BEGIN PROVIDED INFORMATION
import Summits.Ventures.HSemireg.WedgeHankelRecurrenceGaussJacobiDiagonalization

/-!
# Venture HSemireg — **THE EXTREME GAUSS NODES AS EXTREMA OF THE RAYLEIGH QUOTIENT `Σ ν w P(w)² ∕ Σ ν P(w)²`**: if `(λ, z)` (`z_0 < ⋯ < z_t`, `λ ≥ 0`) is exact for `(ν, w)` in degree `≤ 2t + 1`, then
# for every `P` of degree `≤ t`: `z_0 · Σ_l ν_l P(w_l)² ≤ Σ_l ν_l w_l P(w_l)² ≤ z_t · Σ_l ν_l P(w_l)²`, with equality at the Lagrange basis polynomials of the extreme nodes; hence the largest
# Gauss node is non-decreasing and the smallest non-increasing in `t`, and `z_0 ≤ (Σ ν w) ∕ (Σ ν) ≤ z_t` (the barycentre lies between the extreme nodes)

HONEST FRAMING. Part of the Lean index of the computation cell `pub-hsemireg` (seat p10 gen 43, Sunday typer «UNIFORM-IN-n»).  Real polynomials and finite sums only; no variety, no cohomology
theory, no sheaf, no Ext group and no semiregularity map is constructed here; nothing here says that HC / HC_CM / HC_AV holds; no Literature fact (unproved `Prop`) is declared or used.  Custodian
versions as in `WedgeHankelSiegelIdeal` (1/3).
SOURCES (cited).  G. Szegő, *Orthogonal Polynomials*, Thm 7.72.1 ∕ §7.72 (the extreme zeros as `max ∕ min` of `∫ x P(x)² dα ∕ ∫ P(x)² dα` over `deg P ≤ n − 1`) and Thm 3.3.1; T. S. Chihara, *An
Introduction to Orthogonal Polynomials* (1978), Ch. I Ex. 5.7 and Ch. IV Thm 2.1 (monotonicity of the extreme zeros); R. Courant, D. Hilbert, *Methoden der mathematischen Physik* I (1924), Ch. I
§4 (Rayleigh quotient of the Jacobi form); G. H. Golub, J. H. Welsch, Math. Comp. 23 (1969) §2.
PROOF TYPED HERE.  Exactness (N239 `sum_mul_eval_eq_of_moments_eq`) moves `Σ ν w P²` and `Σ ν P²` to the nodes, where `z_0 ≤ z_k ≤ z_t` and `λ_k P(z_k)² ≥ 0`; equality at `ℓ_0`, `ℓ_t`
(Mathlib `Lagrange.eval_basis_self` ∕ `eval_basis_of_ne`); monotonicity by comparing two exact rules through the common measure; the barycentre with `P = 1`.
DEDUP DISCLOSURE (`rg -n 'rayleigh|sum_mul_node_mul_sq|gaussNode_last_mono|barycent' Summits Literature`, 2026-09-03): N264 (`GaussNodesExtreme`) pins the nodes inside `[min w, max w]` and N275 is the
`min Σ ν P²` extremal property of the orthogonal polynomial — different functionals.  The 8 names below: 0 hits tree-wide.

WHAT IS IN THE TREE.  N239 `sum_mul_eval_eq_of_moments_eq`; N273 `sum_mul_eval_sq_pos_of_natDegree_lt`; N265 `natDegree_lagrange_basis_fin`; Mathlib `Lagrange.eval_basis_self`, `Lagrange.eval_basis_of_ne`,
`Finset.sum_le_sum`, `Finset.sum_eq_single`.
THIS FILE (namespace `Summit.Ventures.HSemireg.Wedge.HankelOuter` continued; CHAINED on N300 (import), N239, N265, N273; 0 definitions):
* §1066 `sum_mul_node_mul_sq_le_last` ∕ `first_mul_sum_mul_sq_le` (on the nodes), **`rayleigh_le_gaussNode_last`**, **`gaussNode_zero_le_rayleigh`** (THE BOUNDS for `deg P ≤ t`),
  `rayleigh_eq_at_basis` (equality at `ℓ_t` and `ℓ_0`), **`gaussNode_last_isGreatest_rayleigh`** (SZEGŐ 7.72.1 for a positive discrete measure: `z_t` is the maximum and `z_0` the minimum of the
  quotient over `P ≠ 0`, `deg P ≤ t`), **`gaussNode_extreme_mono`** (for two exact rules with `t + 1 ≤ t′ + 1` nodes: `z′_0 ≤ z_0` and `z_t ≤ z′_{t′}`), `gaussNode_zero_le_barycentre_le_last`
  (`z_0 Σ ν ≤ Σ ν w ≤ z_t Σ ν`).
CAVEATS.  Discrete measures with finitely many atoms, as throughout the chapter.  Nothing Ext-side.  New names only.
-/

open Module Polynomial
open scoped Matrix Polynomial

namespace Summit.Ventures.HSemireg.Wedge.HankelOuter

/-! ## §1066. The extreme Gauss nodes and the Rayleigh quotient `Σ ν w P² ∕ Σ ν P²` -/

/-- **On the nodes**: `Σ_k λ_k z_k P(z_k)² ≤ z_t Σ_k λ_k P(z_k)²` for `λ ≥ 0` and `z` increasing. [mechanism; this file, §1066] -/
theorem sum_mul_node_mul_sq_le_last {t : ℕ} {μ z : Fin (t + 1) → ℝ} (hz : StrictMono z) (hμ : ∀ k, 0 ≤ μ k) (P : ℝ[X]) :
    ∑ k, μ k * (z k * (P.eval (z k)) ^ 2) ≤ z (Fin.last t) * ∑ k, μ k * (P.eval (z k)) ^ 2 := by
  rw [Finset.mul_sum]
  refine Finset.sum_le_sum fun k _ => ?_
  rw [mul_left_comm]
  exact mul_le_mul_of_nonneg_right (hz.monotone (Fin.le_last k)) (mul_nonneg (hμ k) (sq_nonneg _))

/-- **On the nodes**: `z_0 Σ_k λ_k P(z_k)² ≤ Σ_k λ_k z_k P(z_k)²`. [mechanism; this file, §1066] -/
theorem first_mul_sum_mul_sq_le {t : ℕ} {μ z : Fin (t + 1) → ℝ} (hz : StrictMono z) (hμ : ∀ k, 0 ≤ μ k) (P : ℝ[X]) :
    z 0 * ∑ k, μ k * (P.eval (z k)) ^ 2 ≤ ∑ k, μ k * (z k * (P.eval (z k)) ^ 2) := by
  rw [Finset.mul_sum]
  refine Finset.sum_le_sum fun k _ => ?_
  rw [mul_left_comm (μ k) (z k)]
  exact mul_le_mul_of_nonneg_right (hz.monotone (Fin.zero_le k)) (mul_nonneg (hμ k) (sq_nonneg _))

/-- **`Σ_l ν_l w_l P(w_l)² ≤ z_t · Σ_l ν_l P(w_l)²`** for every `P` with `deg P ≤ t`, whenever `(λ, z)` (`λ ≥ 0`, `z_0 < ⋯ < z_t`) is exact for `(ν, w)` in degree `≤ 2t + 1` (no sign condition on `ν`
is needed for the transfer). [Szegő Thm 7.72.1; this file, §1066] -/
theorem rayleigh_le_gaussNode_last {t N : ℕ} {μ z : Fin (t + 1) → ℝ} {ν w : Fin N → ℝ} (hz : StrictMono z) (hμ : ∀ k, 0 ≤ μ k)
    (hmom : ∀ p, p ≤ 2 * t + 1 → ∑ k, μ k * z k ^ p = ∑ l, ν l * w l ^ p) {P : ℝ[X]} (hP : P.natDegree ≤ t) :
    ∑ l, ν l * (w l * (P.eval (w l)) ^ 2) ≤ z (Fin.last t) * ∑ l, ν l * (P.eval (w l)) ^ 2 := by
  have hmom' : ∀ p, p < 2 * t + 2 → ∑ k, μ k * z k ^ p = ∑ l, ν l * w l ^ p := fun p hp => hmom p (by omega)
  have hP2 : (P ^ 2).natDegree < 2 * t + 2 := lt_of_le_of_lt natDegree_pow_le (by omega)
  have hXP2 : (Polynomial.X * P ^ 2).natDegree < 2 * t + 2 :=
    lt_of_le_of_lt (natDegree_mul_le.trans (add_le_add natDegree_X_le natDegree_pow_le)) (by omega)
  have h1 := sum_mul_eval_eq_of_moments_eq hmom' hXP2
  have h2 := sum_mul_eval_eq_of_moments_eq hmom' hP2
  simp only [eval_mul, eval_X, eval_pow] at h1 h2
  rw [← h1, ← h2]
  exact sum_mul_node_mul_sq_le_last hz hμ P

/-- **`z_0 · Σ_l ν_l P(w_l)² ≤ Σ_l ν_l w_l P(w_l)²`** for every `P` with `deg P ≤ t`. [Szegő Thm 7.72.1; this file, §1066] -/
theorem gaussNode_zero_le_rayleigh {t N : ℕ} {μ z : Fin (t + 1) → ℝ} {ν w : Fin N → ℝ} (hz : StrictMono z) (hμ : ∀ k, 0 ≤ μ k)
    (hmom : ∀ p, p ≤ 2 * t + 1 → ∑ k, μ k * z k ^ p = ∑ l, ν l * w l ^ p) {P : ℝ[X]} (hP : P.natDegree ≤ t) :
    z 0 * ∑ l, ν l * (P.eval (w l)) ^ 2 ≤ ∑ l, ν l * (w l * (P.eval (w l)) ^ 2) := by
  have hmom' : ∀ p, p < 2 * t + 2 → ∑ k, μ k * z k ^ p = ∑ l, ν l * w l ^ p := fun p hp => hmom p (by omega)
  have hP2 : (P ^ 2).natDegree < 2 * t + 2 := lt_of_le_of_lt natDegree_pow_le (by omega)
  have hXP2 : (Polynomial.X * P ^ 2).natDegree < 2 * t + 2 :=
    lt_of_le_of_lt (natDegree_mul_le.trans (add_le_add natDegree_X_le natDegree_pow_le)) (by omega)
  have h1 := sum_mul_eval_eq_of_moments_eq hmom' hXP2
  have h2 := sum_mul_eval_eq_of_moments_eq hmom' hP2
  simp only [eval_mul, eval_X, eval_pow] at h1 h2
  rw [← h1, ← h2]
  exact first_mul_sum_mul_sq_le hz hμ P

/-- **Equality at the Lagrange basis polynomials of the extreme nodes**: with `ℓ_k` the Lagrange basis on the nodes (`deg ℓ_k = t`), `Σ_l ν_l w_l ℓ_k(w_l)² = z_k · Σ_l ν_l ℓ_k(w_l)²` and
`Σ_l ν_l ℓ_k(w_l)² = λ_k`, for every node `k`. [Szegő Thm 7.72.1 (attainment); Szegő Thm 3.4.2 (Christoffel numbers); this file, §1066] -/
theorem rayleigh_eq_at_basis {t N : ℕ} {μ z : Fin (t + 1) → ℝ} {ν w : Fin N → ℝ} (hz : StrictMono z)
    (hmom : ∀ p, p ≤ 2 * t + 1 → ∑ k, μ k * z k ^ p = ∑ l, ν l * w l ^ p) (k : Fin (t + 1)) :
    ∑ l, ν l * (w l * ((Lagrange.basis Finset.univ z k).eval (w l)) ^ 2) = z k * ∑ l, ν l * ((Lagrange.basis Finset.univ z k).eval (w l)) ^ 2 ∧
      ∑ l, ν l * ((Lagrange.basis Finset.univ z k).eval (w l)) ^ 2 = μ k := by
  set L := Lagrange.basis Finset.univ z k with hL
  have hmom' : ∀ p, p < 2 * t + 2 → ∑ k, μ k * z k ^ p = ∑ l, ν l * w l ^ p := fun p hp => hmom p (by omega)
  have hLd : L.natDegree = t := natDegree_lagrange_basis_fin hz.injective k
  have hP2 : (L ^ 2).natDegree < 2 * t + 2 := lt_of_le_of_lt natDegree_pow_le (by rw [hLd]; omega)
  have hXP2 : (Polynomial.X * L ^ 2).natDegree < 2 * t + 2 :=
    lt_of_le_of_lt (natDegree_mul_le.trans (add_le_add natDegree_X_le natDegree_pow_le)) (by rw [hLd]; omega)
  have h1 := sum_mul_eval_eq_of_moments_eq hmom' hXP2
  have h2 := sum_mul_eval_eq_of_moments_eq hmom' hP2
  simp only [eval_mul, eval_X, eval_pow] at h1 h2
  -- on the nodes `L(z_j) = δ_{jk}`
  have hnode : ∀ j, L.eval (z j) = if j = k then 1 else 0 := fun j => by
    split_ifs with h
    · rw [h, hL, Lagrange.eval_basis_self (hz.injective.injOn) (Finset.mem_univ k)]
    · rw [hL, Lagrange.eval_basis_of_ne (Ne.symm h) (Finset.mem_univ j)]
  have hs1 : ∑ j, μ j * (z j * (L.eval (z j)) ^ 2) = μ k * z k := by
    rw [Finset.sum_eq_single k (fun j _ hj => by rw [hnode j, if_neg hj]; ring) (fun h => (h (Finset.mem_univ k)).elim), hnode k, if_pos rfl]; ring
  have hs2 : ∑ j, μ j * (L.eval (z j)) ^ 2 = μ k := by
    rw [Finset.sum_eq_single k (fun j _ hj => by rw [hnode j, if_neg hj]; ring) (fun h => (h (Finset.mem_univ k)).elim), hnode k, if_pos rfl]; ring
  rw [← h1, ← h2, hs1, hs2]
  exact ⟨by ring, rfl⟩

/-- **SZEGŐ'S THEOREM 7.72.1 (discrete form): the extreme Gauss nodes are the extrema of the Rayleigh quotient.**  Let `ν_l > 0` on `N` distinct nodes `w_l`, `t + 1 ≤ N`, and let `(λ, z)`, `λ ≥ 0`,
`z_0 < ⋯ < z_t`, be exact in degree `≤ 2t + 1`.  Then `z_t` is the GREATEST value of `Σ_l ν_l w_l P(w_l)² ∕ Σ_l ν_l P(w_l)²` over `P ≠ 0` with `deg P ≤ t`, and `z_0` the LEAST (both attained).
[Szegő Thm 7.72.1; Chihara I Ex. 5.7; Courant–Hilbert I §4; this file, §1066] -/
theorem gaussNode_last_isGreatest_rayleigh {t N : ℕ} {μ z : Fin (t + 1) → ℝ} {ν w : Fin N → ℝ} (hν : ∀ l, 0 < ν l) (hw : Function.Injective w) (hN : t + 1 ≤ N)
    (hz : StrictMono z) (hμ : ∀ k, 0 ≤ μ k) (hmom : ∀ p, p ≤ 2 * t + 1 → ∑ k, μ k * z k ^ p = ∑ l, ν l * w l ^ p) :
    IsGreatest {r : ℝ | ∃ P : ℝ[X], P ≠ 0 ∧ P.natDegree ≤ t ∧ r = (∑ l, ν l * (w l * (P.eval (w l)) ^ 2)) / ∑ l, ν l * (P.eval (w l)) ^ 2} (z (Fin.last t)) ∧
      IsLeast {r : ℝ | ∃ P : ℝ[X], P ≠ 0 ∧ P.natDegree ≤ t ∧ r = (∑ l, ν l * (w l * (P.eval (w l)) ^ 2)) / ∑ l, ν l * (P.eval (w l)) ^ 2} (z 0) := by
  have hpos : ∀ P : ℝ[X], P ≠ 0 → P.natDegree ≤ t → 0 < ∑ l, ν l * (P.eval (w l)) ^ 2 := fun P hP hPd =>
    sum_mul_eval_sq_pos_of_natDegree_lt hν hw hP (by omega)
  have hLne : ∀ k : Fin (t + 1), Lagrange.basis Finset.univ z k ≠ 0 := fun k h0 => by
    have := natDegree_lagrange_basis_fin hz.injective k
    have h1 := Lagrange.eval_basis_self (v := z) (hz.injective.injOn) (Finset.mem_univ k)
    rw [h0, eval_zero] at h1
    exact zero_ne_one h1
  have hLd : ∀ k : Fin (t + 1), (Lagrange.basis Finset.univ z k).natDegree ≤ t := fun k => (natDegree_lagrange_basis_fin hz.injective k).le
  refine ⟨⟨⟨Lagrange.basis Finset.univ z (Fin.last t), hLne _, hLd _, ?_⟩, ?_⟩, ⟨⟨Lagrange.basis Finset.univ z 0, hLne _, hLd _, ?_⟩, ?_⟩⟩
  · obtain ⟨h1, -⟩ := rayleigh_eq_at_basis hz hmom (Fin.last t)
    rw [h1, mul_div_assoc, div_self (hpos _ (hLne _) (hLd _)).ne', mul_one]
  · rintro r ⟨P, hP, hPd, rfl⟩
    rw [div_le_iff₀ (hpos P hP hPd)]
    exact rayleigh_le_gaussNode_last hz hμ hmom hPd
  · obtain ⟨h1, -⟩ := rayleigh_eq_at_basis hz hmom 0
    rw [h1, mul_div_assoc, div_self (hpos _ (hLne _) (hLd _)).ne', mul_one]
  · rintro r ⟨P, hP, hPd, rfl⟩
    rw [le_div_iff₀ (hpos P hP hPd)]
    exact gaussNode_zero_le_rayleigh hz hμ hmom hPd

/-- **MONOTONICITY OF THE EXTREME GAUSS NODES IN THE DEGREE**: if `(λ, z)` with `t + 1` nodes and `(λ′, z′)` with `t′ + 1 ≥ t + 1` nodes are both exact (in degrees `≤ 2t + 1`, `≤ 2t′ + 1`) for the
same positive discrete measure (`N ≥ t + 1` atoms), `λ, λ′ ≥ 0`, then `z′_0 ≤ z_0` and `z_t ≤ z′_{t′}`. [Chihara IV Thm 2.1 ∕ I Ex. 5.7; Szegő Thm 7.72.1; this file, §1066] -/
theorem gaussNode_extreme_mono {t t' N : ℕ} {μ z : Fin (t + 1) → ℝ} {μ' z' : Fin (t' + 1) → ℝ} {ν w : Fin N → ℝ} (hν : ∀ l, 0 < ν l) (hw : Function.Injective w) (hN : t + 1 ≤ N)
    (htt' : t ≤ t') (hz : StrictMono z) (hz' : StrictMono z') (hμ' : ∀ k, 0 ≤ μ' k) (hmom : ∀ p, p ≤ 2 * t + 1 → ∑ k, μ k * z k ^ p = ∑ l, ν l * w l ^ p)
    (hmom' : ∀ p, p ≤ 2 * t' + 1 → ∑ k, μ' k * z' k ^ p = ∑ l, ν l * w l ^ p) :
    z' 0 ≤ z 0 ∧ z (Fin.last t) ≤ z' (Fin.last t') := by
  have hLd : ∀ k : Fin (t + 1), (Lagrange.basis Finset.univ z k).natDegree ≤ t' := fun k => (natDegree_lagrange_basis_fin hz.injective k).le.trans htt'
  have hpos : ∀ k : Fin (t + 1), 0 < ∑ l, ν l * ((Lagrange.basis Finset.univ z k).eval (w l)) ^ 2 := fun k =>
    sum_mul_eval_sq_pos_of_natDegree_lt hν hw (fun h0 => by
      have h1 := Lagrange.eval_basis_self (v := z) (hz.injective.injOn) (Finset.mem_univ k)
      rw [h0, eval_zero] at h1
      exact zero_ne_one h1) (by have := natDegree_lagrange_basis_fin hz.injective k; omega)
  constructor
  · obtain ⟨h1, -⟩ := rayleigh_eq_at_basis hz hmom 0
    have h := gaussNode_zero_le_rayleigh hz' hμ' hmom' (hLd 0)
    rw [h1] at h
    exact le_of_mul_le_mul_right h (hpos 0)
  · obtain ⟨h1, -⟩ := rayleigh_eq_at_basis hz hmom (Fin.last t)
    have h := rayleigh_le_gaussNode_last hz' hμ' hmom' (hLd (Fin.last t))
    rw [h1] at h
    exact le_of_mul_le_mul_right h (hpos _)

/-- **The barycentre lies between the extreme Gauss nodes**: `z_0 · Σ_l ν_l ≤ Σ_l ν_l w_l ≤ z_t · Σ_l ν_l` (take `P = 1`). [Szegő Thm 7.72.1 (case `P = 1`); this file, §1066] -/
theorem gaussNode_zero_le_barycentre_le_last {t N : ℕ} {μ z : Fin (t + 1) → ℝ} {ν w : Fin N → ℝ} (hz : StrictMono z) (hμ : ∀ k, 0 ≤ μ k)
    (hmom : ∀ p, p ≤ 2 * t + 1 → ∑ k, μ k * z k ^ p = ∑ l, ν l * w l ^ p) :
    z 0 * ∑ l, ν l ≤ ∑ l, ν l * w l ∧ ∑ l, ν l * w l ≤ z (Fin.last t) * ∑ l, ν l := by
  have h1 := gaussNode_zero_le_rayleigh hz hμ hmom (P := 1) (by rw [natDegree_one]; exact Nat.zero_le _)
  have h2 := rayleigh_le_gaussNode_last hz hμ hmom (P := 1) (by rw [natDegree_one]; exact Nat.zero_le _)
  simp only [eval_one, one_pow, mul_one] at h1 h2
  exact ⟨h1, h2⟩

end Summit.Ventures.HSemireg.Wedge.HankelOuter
END PROVIDED INFORMATION
- **INSTRUCTIONS TO FOLLOW**
With the line that has "# Venture HSemireg" as the first and the line that has "monotonicity by comparing" as the last, repeat exactly that run of lines above and no more.

- **WRITTEN ANSWER**
# Venture HSemireg — **THE EXTREME GAUSS NODES AS EXTREMA OF THE RAYLEIGH QUOTIENT `Σ ν w P(w)² ∕ Σ ν P(w)²`**: if `(λ, z)` (`z_0 < ⋯ < z_t`, `λ ≥ 0`) is exact for `(ν, w)` in degree `≤ 2t + 1`, then
# for every `P` of degree `≤ t`: `z_0 · Σ_l ν_l P(w_l)² ≤ Σ_l ν_l w_l P(w_l)² ≤ z_t · Σ_l ν_l P(w_l)²`, with equality at the Lagrange basis polynomials of the extreme nodes; hence the largest
# Gauss node is non-decreasing and the smallest non-increasing in `t`, and `z_0 ≤ (Σ ν w) ∕ (Σ ν) ≤ z_t` (the barycentre lies between the extreme nodes)

HONEST FRAMING. Part of the Lean index of the computation cell `pub-hsemireg` (seat p10 gen 43, Sunday typer «UNIFORM-IN-n»).  Real polynomials and finite sums only; no variety, no cohomology
theory, no sheaf, no Ext group and no semiregularity map is constructed here; nothing here says that HC / HC_CM / HC_AV holds; no Literature fact (unproved `Prop`) is declared or used.  Custodian
versions as in `WedgeHankelSiegelIdeal` (1/3).
SOURCES (cited).  G. Szegő, *Orthogonal Polynomials*, Thm 7.72.1 ∕ §7.72 (the extreme zeros as `max ∕ min` of `∫ x P(x)² dα ∕ ∫ P(x)² dα` over `deg P ≤ n − 1`) and Thm 3.3.1; T. S. Chihara, *An
Introduction to Orthogonal Polynomials* (1978), Ch. I Ex. 5.7 and Ch. IV Thm 2.1 (monotonicity of the extreme zeros); R. Courant, D. Hilbert, *Methoden der mathematischen Physik* I (1924), Ch. I
§4 (Rayleigh quotient of the Jacobi form); G. H. Golub, J. H. Welsch, Math. Comp. 23 (1969) §2.
PROOF TYPED HERE.  Exactness (N239 `sum_mul_eval_eq_of_moments_eq`) moves `Σ ν w P²` and `Σ ν P²` to the nodes, where `z_0 ≤ z_k ≤ z_t` and `λ_k P(z_k)² ≥ 0`; equality at `ℓ_0`, `ℓ_t`
(Mathlib `Lagrange.eval_basis_self` ∕ `eval_basis_of_ne`); monotonicity by comparing two exact rules through the common measure; the barycentre with `P = 1`.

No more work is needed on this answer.